(PROVIDED MATERIAL Opens)
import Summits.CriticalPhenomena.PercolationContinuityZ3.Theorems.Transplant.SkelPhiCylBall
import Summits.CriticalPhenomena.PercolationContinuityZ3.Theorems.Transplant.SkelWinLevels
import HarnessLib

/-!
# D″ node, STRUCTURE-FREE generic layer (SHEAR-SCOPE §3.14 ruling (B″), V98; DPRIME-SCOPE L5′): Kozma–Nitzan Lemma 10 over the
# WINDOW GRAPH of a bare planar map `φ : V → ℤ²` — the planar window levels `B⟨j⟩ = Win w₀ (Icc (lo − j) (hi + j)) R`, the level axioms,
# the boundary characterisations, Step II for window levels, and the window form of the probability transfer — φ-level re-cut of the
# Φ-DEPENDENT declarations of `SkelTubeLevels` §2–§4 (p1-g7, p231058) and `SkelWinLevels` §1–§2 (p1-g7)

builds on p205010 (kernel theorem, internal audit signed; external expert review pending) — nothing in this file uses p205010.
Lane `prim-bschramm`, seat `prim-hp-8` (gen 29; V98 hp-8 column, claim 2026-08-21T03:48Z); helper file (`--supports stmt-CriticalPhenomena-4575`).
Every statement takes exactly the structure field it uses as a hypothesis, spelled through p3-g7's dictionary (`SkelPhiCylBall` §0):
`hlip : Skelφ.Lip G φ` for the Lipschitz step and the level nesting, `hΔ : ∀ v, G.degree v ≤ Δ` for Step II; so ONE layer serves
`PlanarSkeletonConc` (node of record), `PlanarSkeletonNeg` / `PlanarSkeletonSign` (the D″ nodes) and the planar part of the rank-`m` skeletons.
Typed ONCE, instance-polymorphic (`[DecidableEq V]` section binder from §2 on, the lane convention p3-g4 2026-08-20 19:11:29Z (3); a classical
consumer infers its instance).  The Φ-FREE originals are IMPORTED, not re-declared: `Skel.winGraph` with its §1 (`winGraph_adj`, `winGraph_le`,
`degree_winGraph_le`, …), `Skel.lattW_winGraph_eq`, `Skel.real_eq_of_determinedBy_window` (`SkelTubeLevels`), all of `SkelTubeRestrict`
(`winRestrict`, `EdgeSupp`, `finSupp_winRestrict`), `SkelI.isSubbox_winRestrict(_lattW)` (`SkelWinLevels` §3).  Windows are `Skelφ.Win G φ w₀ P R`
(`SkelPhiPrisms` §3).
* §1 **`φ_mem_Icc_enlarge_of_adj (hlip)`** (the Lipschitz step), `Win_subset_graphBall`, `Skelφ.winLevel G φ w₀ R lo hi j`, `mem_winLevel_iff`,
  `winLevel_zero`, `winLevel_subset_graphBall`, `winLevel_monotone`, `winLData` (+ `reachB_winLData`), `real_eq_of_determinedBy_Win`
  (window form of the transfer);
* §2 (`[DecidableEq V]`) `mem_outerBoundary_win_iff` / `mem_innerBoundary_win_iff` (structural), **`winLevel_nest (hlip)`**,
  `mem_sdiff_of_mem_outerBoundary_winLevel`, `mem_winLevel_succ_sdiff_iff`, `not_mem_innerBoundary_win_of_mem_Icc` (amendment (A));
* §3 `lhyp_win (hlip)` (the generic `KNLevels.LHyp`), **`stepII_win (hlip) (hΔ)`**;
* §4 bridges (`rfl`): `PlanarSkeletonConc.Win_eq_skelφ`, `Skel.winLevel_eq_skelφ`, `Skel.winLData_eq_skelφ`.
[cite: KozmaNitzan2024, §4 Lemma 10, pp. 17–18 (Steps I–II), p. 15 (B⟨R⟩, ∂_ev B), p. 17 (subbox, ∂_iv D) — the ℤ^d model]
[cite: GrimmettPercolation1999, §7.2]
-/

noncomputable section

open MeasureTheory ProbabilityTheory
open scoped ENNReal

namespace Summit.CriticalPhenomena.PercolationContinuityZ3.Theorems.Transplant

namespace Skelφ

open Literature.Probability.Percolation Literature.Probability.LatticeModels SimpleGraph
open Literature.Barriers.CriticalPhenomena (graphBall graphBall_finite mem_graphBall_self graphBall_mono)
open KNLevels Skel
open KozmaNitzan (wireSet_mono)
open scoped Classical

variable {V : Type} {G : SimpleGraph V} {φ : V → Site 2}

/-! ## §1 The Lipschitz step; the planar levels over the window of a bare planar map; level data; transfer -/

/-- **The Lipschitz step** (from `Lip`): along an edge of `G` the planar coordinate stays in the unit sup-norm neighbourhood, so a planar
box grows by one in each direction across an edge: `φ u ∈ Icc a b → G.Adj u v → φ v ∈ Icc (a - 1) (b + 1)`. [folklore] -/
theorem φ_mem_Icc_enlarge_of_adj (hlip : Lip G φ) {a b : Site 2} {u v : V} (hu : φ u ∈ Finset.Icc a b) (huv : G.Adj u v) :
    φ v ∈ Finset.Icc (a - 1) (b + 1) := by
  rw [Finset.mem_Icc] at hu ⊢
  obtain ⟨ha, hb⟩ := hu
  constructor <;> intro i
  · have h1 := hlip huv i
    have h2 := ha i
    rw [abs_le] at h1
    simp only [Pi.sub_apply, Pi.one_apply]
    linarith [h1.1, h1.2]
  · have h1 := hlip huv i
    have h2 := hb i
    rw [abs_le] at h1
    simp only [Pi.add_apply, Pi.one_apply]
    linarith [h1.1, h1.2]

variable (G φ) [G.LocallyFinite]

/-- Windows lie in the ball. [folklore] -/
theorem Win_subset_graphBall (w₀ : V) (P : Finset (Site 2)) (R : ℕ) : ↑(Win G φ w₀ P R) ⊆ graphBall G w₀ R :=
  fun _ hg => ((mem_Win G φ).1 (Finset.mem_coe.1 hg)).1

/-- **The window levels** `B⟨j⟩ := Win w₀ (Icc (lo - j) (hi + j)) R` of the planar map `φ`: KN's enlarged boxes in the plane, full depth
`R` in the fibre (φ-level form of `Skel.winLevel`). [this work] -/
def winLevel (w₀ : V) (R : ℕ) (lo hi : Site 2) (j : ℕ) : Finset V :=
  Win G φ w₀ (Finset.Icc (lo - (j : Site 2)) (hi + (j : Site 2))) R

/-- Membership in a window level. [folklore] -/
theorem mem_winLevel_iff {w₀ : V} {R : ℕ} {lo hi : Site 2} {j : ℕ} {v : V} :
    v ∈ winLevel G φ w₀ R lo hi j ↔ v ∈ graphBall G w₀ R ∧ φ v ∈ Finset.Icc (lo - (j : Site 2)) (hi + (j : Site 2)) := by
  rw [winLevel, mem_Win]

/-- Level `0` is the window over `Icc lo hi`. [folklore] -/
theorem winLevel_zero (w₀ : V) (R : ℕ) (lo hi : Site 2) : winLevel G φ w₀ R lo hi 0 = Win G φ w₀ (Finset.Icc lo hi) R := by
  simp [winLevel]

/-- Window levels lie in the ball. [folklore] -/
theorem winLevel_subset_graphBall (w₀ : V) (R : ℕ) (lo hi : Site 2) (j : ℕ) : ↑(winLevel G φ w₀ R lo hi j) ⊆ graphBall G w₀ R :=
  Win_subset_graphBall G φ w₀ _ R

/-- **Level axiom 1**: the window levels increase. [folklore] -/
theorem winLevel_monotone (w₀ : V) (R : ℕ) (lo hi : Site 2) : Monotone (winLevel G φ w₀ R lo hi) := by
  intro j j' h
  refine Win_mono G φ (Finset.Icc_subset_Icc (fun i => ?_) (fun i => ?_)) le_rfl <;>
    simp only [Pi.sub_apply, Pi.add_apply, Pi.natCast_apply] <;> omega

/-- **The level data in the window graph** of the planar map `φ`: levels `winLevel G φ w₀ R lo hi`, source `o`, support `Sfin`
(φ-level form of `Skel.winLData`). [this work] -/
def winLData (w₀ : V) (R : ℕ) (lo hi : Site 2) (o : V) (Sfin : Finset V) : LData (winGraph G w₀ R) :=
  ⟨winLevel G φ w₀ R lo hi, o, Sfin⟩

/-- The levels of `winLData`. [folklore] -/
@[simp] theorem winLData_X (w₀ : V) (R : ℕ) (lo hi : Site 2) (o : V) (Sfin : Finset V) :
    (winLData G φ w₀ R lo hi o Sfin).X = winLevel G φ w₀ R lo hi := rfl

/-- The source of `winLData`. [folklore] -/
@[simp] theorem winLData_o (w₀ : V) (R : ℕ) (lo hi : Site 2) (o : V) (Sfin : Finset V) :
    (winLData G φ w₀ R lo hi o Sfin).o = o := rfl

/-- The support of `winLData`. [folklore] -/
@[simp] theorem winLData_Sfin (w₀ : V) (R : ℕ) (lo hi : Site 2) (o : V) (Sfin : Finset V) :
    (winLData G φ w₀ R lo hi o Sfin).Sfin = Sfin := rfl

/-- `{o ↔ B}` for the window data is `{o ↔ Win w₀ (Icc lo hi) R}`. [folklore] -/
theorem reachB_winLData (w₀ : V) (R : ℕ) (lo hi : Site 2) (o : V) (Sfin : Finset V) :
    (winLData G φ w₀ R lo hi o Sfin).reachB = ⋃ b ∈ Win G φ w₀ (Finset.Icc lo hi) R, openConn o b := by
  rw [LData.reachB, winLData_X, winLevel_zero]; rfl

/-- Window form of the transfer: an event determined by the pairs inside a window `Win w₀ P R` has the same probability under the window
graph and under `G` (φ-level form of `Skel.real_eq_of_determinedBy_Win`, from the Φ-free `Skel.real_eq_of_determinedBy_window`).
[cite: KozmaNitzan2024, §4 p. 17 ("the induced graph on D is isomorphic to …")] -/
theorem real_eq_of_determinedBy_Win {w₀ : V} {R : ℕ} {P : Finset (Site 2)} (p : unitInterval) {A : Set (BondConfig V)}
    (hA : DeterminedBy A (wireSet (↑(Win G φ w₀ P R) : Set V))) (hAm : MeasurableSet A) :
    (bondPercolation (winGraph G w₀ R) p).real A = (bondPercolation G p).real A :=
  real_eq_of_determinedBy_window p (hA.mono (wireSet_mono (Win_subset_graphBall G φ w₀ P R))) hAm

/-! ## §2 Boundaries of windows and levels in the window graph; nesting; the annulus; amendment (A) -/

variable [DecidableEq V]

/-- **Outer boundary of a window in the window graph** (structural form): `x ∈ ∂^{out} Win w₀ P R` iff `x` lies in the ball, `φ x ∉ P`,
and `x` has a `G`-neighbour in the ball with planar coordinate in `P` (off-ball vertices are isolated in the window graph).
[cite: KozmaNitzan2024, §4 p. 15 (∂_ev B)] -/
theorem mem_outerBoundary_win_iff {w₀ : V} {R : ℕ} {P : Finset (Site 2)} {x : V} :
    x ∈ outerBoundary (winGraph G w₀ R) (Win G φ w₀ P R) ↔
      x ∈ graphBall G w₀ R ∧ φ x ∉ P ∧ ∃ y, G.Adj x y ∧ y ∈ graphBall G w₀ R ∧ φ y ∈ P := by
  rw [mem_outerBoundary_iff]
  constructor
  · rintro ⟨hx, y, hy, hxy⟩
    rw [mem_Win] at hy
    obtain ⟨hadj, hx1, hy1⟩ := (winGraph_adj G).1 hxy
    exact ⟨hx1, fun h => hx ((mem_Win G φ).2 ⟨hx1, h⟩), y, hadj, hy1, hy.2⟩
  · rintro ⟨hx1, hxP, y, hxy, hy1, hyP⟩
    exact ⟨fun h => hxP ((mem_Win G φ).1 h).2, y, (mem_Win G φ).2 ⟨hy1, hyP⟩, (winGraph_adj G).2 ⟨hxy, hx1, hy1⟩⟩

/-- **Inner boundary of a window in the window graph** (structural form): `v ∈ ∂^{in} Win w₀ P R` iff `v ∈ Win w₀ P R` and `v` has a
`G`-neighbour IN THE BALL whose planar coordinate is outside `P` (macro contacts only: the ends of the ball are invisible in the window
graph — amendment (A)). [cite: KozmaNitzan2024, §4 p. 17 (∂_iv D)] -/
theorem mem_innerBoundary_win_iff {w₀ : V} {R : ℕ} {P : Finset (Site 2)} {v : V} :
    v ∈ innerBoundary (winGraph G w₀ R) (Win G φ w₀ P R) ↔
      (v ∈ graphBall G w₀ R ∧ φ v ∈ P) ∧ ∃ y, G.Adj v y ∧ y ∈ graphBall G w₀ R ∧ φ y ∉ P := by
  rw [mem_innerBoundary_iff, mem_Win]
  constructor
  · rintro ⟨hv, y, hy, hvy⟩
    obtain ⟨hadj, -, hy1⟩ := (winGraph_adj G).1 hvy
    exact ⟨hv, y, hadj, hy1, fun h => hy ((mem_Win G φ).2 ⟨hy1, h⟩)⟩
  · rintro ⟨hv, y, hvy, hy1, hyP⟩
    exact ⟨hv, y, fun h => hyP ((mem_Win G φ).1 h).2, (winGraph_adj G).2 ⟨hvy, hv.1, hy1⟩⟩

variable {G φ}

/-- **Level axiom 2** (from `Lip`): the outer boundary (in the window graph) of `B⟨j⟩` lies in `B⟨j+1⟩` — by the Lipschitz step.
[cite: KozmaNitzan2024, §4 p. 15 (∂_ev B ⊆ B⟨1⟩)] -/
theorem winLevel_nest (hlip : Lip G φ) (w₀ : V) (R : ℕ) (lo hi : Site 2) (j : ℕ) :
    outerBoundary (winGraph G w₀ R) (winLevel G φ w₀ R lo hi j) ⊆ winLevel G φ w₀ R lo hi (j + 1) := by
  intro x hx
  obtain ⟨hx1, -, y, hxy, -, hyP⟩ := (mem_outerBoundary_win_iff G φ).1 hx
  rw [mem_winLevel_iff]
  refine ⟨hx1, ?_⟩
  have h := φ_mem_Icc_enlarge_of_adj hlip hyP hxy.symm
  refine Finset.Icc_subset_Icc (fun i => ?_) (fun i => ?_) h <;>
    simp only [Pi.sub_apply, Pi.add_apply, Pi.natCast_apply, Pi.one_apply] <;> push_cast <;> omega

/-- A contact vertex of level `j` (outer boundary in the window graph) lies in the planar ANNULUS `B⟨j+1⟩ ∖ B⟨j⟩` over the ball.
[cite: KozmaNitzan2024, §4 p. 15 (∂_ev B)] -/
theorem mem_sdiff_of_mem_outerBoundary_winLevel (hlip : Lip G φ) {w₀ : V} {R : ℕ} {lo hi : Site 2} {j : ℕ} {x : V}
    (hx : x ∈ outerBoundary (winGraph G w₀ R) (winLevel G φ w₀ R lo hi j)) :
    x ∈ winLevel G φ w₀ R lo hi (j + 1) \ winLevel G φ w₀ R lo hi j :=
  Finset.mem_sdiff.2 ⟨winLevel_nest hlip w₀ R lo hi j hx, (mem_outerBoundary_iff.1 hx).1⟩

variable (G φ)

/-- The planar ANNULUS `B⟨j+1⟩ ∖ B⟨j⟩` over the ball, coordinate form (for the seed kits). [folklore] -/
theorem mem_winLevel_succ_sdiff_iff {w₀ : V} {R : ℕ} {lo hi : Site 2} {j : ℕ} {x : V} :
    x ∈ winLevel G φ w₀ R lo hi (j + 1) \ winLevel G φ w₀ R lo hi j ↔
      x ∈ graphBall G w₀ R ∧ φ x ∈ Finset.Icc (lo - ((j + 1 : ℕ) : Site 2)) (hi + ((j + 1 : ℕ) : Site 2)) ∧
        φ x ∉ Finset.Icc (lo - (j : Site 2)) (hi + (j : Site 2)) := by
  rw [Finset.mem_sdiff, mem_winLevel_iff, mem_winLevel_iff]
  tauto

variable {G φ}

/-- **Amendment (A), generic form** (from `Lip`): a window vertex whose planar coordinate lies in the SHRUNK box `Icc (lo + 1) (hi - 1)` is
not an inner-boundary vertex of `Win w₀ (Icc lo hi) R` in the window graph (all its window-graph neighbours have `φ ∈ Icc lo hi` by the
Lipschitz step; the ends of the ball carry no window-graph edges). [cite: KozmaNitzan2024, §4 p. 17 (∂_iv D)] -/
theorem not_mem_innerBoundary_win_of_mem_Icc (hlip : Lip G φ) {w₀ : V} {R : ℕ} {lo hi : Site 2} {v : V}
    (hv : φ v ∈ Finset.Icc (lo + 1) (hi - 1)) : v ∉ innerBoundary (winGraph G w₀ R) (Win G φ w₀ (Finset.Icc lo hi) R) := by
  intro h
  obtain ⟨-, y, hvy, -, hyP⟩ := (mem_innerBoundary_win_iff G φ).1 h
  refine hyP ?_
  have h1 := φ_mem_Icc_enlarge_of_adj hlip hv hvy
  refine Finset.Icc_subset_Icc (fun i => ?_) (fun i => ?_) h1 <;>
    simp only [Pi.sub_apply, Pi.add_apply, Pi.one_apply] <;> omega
(PROVIDED MATERIAL Closes)
(PROVIDED MATERIAL Opens)
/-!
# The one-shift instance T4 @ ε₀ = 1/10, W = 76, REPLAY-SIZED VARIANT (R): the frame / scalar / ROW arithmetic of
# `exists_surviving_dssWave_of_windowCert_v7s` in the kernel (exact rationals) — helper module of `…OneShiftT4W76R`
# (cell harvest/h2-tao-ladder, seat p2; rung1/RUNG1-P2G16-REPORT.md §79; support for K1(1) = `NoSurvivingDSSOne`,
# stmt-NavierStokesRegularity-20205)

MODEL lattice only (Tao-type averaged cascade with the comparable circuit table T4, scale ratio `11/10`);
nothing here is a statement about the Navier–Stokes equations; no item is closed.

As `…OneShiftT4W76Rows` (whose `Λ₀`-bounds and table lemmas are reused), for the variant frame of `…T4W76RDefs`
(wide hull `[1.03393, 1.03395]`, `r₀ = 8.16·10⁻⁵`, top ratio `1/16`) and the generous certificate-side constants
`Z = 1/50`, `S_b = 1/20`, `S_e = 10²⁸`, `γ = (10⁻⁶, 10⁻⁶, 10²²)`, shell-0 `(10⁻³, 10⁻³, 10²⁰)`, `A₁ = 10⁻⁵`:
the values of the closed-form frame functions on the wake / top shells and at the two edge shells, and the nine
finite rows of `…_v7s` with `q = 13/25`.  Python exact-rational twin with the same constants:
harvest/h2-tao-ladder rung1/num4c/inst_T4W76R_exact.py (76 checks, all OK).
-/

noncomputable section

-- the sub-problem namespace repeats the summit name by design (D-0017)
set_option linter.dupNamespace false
(PROVIDED MATERIAL Closes)
:: TASK DESCRIPTION ::
Scan the records above, then copy out each line that mentions "KNLevels".

:: FINISHED EXERCISE ::
* §3 `lhyp_win (hlip)` (the generic `KNLevels.LHyp`), **`stepII_win (hlip) (hΔ)`**;
open KNLevels Skel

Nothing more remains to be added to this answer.